Problem details
Restrict the output to the lines below starting at the one that contains "(hP'q' : dist" and ending at the one that contains "have h2 : dist", and restate them word for word, both ends included.

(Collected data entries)
import Summits.CriticalPhenomena.CardyFormulaZ2.Theorems.CardyComplexConeSLESixFamiliesGiveCardySmoothMarkFamiliesPart2
import Mathlib.Analysis.Calculus.LocalExtr.Basic
import Mathlib.Analysis.Calculus.Deriv.Slope
import Mathlib.Analysis.Calculus.Deriv.Pow
import HarnessLib

/-!
# drefute gen-7 — registered helper `smoothMark_part4` (STUB F, part 4/10): candidate proof

`smoothMark_part4` (registered 2026-08-16T05:15Z): in the monotone `1`-Lipschitz frame chart, two frame
points `P = (a, b)`, `P′ = (a′, b′)` with `a < a′`, `b ≤ b′` cannot share a nearest frontier point `q`
lying in the chart.  Proof (Fermat): `q = (c, G c)` (frontier in the chart = graph, `frontier_coord`);
graph points near `q` are frontier points (`graph_mem_frontier`), so `c` is a local minimiser of
`c̃ ↦ (x - c̃)² + (y - G c̃)²` for both `(x, y) = P, P′`; the first-order conditions
`(x - c) + (y - G c) G′(c) = 0` subtract to `(a′ - a) + (b′ - b) G′(c) = 0`, impossible as
`G′(c) ≥ 0` (`Monotone.deriv_nonneg`).
-/

noncomputable section

open Set Metric Filter Topology
open Literature.Probability Literature.Probability.RandomPlanarGeometry
  Literature.Probability.LatticeModels

namespace Summit.CriticalPhenomena.CardyFormulaZ2.Cruxes.SLESixFamiliesGiveCardy.CollarTouchSandwich
namespace DrefuteG7

section Chart

variable {k : Fin 2} {s t : ℤ} {U V : ℂ} (hs : s = 1 ∨ s = -1) (ht : t = 1 ∨ t = -1)
  (hU : U = Site.toComplex (Pi.single k s)) (hV : V = Site.toComplex (Pi.single k.rev t))
  {Ω : Set ℂ} {G : ℝ → ℝ} {p : ℂ} {R : ℝ} (hΩ : IsOpen Ω)
  (hLip : ∀ a b, |G a - G b| ≤ |a - b|)
  (hchart : ∀ a b : ℝ, dist ((a : ℂ) * U + (b : ℂ) * V) p < R → ((a : ℂ) * U + (b : ℂ) * V ∈ Ω ↔ G a < b))

include hs ht hU hV in
/-- Frame coordinates of an arbitrary point. -/
theorem exists_frame_coord (z : ℂ) : ∃ c d : ℝ, z = (c : ℂ) * U + (d : ℂ) * V := by
  refine ⟨(z * (starRingEnd ℂ) U).re, (z * (starRingEnd ℂ) V).re, ?_⟩
  rw [hU, hV]
  exact frame_decomp k hs ht z

include hs ht hU hV hΩ hchart in
/-- Graph points inside the chart ball are frontier points. -/
theorem graph_mem_frontier {c : ℝ} (hc : dist ((c : ℂ) * U + ((G c : ℝ) : ℂ) * V) p < R) :
    (c : ℂ) * U + ((G c : ℝ) : ℂ) * V ∈ frontier Ω := by
  rw [hΩ.frontier_eq]
  refine ⟨Metric.mem_closure_iff.2 fun ε hε => ?_, fun h => lt_irrefl _ ((hchart _ _ hc).1 h)⟩
  set η : ℝ := min (ε / 2) ((R - dist ((c : ℂ) * U + ((G c : ℝ) : ℂ) * V) p) / 2) with hη
  have hηpos : 0 < η := lt_min (by linarith) (by linarith)
  have hηε : η ≤ ε / 2 := min_le_left _ _
  have hηR : η ≤ (R - dist ((c : ℂ) * U + ((G c : ℝ) : ℂ) * V) p) / 2 := min_le_right _ _
  have hd : dist ((c : ℂ) * U + ((G c + η : ℝ) : ℂ) * V) ((c : ℂ) * U + ((G c : ℝ) : ℂ) * V) ≤ η := by
    refine (SmoothMark.dist_le_abs_add_abs_frame hs ht hU hV _ _ _ _).trans ?_
    simp [abs_of_pos hηpos]
  refine ⟨(c : ℂ) * U + ((G c + η : ℝ) : ℂ) * V, (hchart _ _ ?_).2 (by linarith), ?_⟩
  · have := dist_triangle ((c : ℂ) * U + ((G c + η : ℝ) : ℂ) * V)
      ((c : ℂ) * U + ((G c : ℝ) : ℂ) * V) p
    linarith
  · rw [dist_comm]; linarith

include hs ht hU hV hΩ hLip hchart in
/-- A frontier point inside the chart ball lies on the graph. -/
theorem frontier_coord {c d : ℝ} (hq : (c : ℂ) * U + (d : ℂ) * V ∈ frontier Ω)
    (hqp : dist ((c : ℂ) * U + (d : ℂ) * V) p < R) : d = G c := by
  rw [hΩ.frontier_eq] at hq
  rcases lt_trichotomy (G c) d with h | h | h
  · exact absurd ((hchart c d hqp).2 h) hq.2
  · exact h.symm
  · exfalso
    set ε : ℝ := min ((G c - d) / 2) (R - dist ((c : ℂ) * U + (d : ℂ) * V) p) with hε
    have hεpos : 0 < ε := lt_min (by linarith) (by linarith)
    obtain ⟨z, hz, hzq⟩ := Metric.mem_closure_iff.1 hq.1 ε hεpos
    obtain ⟨c', d', rfl⟩ := exists_frame_coord hs ht hU hV z
    have hcd := SmoothMark.abs_sub_le_dist_frame hs ht hU hV c d c' d'
    have hzp : dist ((c' : ℂ) * U + (d' : ℂ) * V) p < R := by
      have := dist_triangle ((c' : ℂ) * U + (d' : ℂ) * V) ((c : ℂ) * U + (d : ℂ) * V) p
      have hε2 : ε ≤ R - dist ((c : ℂ) * U + (d : ℂ) * V) p := min_le_right _ _
      rw [dist_comm] at hzq
      linarith
    have hin : G c' < d' := (hchart c' d' hzp).1 hz
    have hε1 : ε ≤ (G c - d) / 2 := min_le_left _ _
    have h1 : |c - c'| < ε := hcd.1.trans_lt hzq
    have h2 : |d - d'| < ε := hcd.2.trans_lt hzq
    have hG : G c - G c' < ε := ((le_abs_self _).trans (hLip c c')).trans_lt h1
    have h2' := (abs_lt.1 h2).1
    linarith

end Chart

/-- **`smoothMark_part4` verbatim (registered signature).** -/
theorem smoothMark_part4_proof : ∀ (Ω : Set ℂ) (k : Fin 2) (s t : ℤ) (U V : ℂ) (G : ℝ → ℝ) (α R : ℝ) (p : ℂ), (s = 1 ∨ s = -1) → (t = 1 ∨ t = -1) → U = Site.toComplex (Pi.single k s) → V = Site.toComplex (Pi.single k.rev t) → p = (α : ℂ) * U + ((G α : ℝ) : ℂ) * V → IsOpen Ω → (∀ a b, |G a - G b| ≤ |a - b|) → (∀ a b : ℝ, dist ((a : ℂ) * U + (b : ℂ) * V) p < R → ((a : ℂ) * U + (b : ℂ) * V ∈ Ω ↔ G a < b)) → Monotone G → (∀ c, |c - α| < R → DifferentiableAt ℝ G c) → ∀ (a b a' b' : ℝ), a < a' → b ≤ b' → ∀ q ∈ frontier Ω, dist ((a : ℂ) * U + (b : ℂ) * V) p + dist ((a : ℂ) * U + (b : ℂ) * V) q < R → dist ((a : ℂ) * U + (b : ℂ) * V) q = Metric.infDist ((a : ℂ) * U + (b : ℂ) * V) (frontier Ω) → dist ((a' : ℂ) * U + (b' : ℂ) * V) q = Metric.infDist ((a' : ℂ) * U + (b' : ℂ) * V) (frontier Ω) → False := by
  intro Ω k s t U V G α R p hs ht hU hV hp hΩ hLip hchart hmono hdiff a b a' b' haa' hbb' q hq hR hPq hP'q
  -- coordinates of `q`; `q` lies in the chart, on the graph
  obtain ⟨c, d, rfl⟩ := exists_frame_coord hs ht hU hV q
  have hqp : dist ((c : ℂ) * U + (d : ℂ) * V) p < R := by
    have := dist_triangle ((c : ℂ) * U + (d : ℂ) * V) ((a : ℂ) * U + (b : ℂ) * V) p
    rw [dist_comm ((c : ℂ) * U + (d : ℂ) * V) ((a : ℂ) * U + (b : ℂ) * V)] at this
    linarith
  have hd : d = G c := frontier_coord hs ht hU hV hΩ hLip hchart hq hqp
  subst hd
  have hcα : |c - α| < R := by
    have h := (SmoothMark.abs_sub_le_dist_frame hs ht hU hV c (G c) α (G α)).1
    rw [← hp] at h
    exact h.trans_lt hqp
  have hGd : HasDerivAt G (deriv G c) c := (hdiff c hcα).hasDerivAt
  have hG' : 0 ≤ deriv G c := hmono.deriv_nonneg
  -- graph points near `c` are frontier points
  set ε : ℝ := (R - dist ((c : ℂ) * U + ((G c : ℝ) : ℂ) * V) p) / 2 with hε
  have hεpos : 0 < ε := by rw [hε]; linarith
  have hfront : ∀ c' : ℝ, |c' - c| < ε → (c' : ℂ) * U + ((G c' : ℝ) : ℂ) * V ∈ frontier Ω := by
    intro c' hc'
    refine graph_mem_frontier hs ht hU hV hΩ hchart ?_
    have h1 := SmoothMark.dist_le_abs_add_abs_frame hs ht hU hV c' (G c') c (G c)
    have h2 : |G c' - G c| ≤ |c' - c| := hLip c' c
    have := dist_triangle ((c' : ℂ) * U + ((G c' : ℝ) : ℂ) * V) ((c : ℂ) * U + ((G c : ℝ) : ℂ) * V) p
    linarith
  -- Fermat at a point having `q` as a nearest frontier point
  have fermat : ∀ x y : ℝ, dist ((x : ℂ) * U + (y : ℂ) * V) ((c : ℂ) * U + ((G c : ℝ) : ℂ) * V) =
      Metric.infDist ((x : ℂ) * U + (y : ℂ) * V) (frontier Ω) → (x - c) + (y - G c) * deriv G c = 0 := by
    intro x y hxy
    set f : ℝ → ℝ := fun c' => (x - c') ^ 2 + (y - G c') ^ 2 with hf
    have hfc' : ∀ c', f c' = dist ((x : ℂ) * U + (y : ℂ) * V) ((c' : ℂ) * U + ((G c' : ℝ) : ℂ) * V) ^ 2 :=
      fun c' => (SmoothMark.dist_sq_frame hs ht hU hV x y c' (G c')).symm
    have hmin : IsLocalMin f c := by
      have hmem : Ioo (c - ε) (c + ε) ∈ 𝓝 c := isOpen_Ioo.mem_nhds ⟨by linarith, by linarith⟩
      filter_upwards [hmem] with c' hc'
      have hc'ε : |c' - c| < ε := abs_lt.2 ⟨by linarith [hc'.1], by linarith [hc'.2]⟩
      rw [hfc', hfc', hxy]
      have h0 : 0 ≤ Metric.infDist ((x : ℂ) * U + (y : ℂ) * V) (frontier Ω) := Metric.infDist_nonneg
      have h1 : Metric.infDist ((x : ℂ) * U + (y : ℂ) * V) (frontier Ω) ≤
          dist ((x : ℂ) * U + (y : ℂ) * V) ((c' : ℂ) * U + ((G c' : ℝ) : ℂ) * V) :=
        Metric.infDist_le_dist_of_mem (hfront c' hc'ε)
      exact pow_le_pow_left₀ h0 h1 2
    have h1 : HasDerivAt (fun c' : ℝ => (x - c') ^ 2) (((2 : ℕ) : ℝ) * (x - c) ^ (2 - 1) * (-1)) c :=
      ((hasDerivAt_id c).const_sub x).pow 2
    have h2 : HasDerivAt (fun c' : ℝ => (y - G c') ^ 2) (((2 : ℕ) : ℝ) * (y - G c) ^ (2 - 1) * (-deriv G c)) c :=
      (hGd.const_sub y).pow 2
    have hderiv : HasDerivAt f
        (((2 : ℕ) : ℝ) * (x - c) ^ (2 - 1) * (-1) + ((2 : ℕ) : ℝ) * (y - G c) ^ (2 - 1) * (-deriv G c)) c := by
      refine (h1.add h2).congr_of_eventuallyEq (Filter.Eventually.of_forall fun z => ?_)
      simp [hf]
    have h0 := hmin.hasDerivAt_eq_zero hderiv
    norm_num at h0
    linear_combination (-1 / 2 : ℝ) * h0
  have e1 := fermat a b hPq
  have e2 := fermat a' b' hP'q
  nlinarith [mul_nonneg (sub_nonneg.2 hbb') hG']

/-- **ORDER OF THE FEET (joint-sufficiency helper, not a registered stub).**  In the same chart, if
`P = (a, b)`, `P′ = (a′, b′)` with `a < a′`, `b ≤ b′` have nearest frontier points `q = (c, d)`,
`q′ = (c′, d′)` inside the chart, then `c < c′`: the feet are met in the same order as the columns.
(`≤` is the monotonicity of ANY metric projection, `⟨P′ - P, q′ - q⟩ ≥ 0`, combined with `d = G c`,
`d′ = G c′`, `Monotone G`; `≠` is `smoothMark_part4`.)  This is the inequality that lets a frontier
CUT POINT strictly between the feet of the two endpoints of the column cut edge realise the column
split of the boundary sites through the distance rule `zdDiscreteArc`. -/
theorem foot_lt_foot (Ω : Set ℂ) (k : Fin 2) (s t : ℤ) (U V : ℂ) (G : ℝ → ℝ) (α R : ℝ) (p : ℂ)
    (hs : s = 1 ∨ s = -1) (ht : t = 1 ∨ t = -1) (hU : U = Site.toComplex (Pi.single k s))
    (hV : V = Site.toComplex (Pi.single k.rev t)) (hp : p = (α : ℂ) * U + ((G α : ℝ) : ℂ) * V)
    (hΩ : IsOpen Ω) (hLip : ∀ a b, |G a - G b| ≤ |a - b|)
    (hchart : ∀ a b : ℝ, dist ((a : ℂ) * U + (b : ℂ) * V) p < R → ((a : ℂ) * U + (b : ℂ) * V ∈ Ω ↔ G a < b))
    (hmono : Monotone G) (hdiff : ∀ c, |c - α| < R → DifferentiableAt ℝ G c)
    {a b a' b' c d c' d' : ℝ} (haa' : a < a') (hbb' : b ≤ b')
    (hq : (c : ℂ) * U + (d : ℂ) * V ∈ frontier Ω) (hq' : (c' : ℂ) * U + (d' : ℂ) * V ∈ frontier Ω)
    (hR : dist ((a : ℂ) * U + (b : ℂ) * V) p + dist ((a : ℂ) * U + (b : ℂ) * V) ((c : ℂ) * U + (d : ℂ) * V) < R)
    (hq'p : dist ((c' : ℂ) * U + (d' : ℂ) * V) p < R)
    (hPq : dist ((a : ℂ) * U + (b : ℂ) * V) ((c : ℂ) * U + (d : ℂ) * V) =
      Metric.infDist ((a : ℂ) * U + (b : ℂ) * V) (frontier Ω))
    (hP'q' : dist ((a' : ℂ) * U + (b' : ℂ) * V) ((c' : ℂ) * U + (d' : ℂ) * V) =
      Metric.infDist ((a' : ℂ) * U + (b' : ℂ) * V) (frontier Ω)) :
    c < c' := by
  -- both feet are graph points
  have hqp : dist ((c : ℂ) * U + (d : ℂ) * V) p < R := by
    have := dist_triangle ((c : ℂ) * U + (d : ℂ) * V) ((a : ℂ) * U + (b : ℂ) * V) p
    rw [dist_comm ((c : ℂ) * U + (d : ℂ) * V) ((a : ℂ) * U + (b : ℂ) * V)] at this
    linarith
  have hd : d = G c := frontier_coord hs ht hU hV hΩ hLip hchart hq hqp
  have hd' : d' = G c' := frontier_coord hs ht hU hV hΩ hLip hchart hq' hq'p
  -- monotonicity of the metric projection: `(c' - c)(a' - a) + (d' - d)(b' - b) ≥ 0`
  have h1 : dist ((a : ℂ) * U + (b : ℂ) * V) ((c : ℂ) * U + (d : ℂ) * V) ≤
      dist ((a : ℂ) * U + (b : ℂ) * V) ((c' : ℂ) * U + (d' : ℂ) * V) := by
    rw [hPq]; exact Metric.infDist_le_dist_of_mem hq'
  have h2 : dist ((a' : ℂ) * U + (b' : ℂ) * V) ((c' : ℂ) * U + (d' : ℂ) * V) ≤
      dist ((a' : ℂ) * U + (b' : ℂ) * V) ((c : ℂ) * U + (d : ℂ) * V) := by
    rw [hP'q']; exact Metric.infDist_le_dist_of_mem hq
  have h1' := pow_le_pow_left₀ dist_nonneg h1 2
  have h2' := pow_le_pow_left₀ dist_nonneg h2 2
  rw [SmoothMark.dist_sq_frame hs ht hU hV, SmoothMark.dist_sq_frame hs ht hU hV] at h1' h2'
  have hproj : 0 ≤ (c' - c) * (a' - a) + (d' - d) * (b' - b) := by nlinarith
  -- hence `c ≤ c'` by monotonicity of `G` ...
  have hle : c ≤ c' := by
    by_contra hlt
    push Not at hlt
    have hG : G c' ≤ G c := hmono hlt.le
    rw [hd, hd'] at hproj
    nlinarith
  -- ... and `c ≠ c'` by `smoothMark_part4`
  rcases hle.lt_or_eq with h | h
  · exact h
  · exfalso
    subst h
    have hdd : d' = d := by rw [hd, hd']
    subst hdd
    exact smoothMark_part4_proof Ω k s t U V G α R p hs ht hU hV hp hΩ hLip hchart hmono hdiff a b a' b'
      haa' hbb' _ hq hR hPq hP'q'

end DrefuteG7
end Summit.CriticalPhenomena.CardyFormulaZ2.Cruxes.SLESixFamiliesGiveCardy.CollarTouchSandwich

end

Final answer
    (hP'q' : dist ((a' : ℂ) * U + (b' : ℂ) * V) ((c' : ℂ) * U + (d' : ℂ) * V) =
      Metric.infDist ((a' : ℂ) * U + (b' : ℂ) * V) (frontier Ω)) :
    c < c' := by
  -- both feet are graph points
  have hqp : dist ((c : ℂ) * U + (d : ℂ) * V) p < R := by
    have := dist_triangle ((c : ℂ) * U + (d : ℂ) * V) ((a : ℂ) * U + (b : ℂ) * V) p
    rw [dist_comm ((c : ℂ) * U + (d : ℂ) * V) ((a : ℂ) * U + (b : ℂ) * V)] at this
    linarith
  have hd : d = G c := frontier_coord hs ht hU hV hΩ hLip hchart hq hqp
  have hd' : d' = G c' := frontier_coord hs ht hU hV hΩ hLip hchart hq' hq'p
  -- monotonicity of the metric projection: `(c' - c)(a' - a) + (d' - d)(b' - b) ≥ 0`
  have h1 : dist ((a : ℂ) * U + (b : ℂ) * V) ((c : ℂ) * U + (d : ℂ) * V) ≤
      dist ((a : ℂ) * U + (b : ℂ) * V) ((c' : ℂ) * U + (d' : ℂ) * V) := by
    rw [hPq]; exact Metric.infDist_le_dist_of_mem hq'
  have h2 : dist ((a' : ℂ) * U + (b' : ℂ) * V) ((c' : ℂ) * U + (d' : ℂ) * V) ≤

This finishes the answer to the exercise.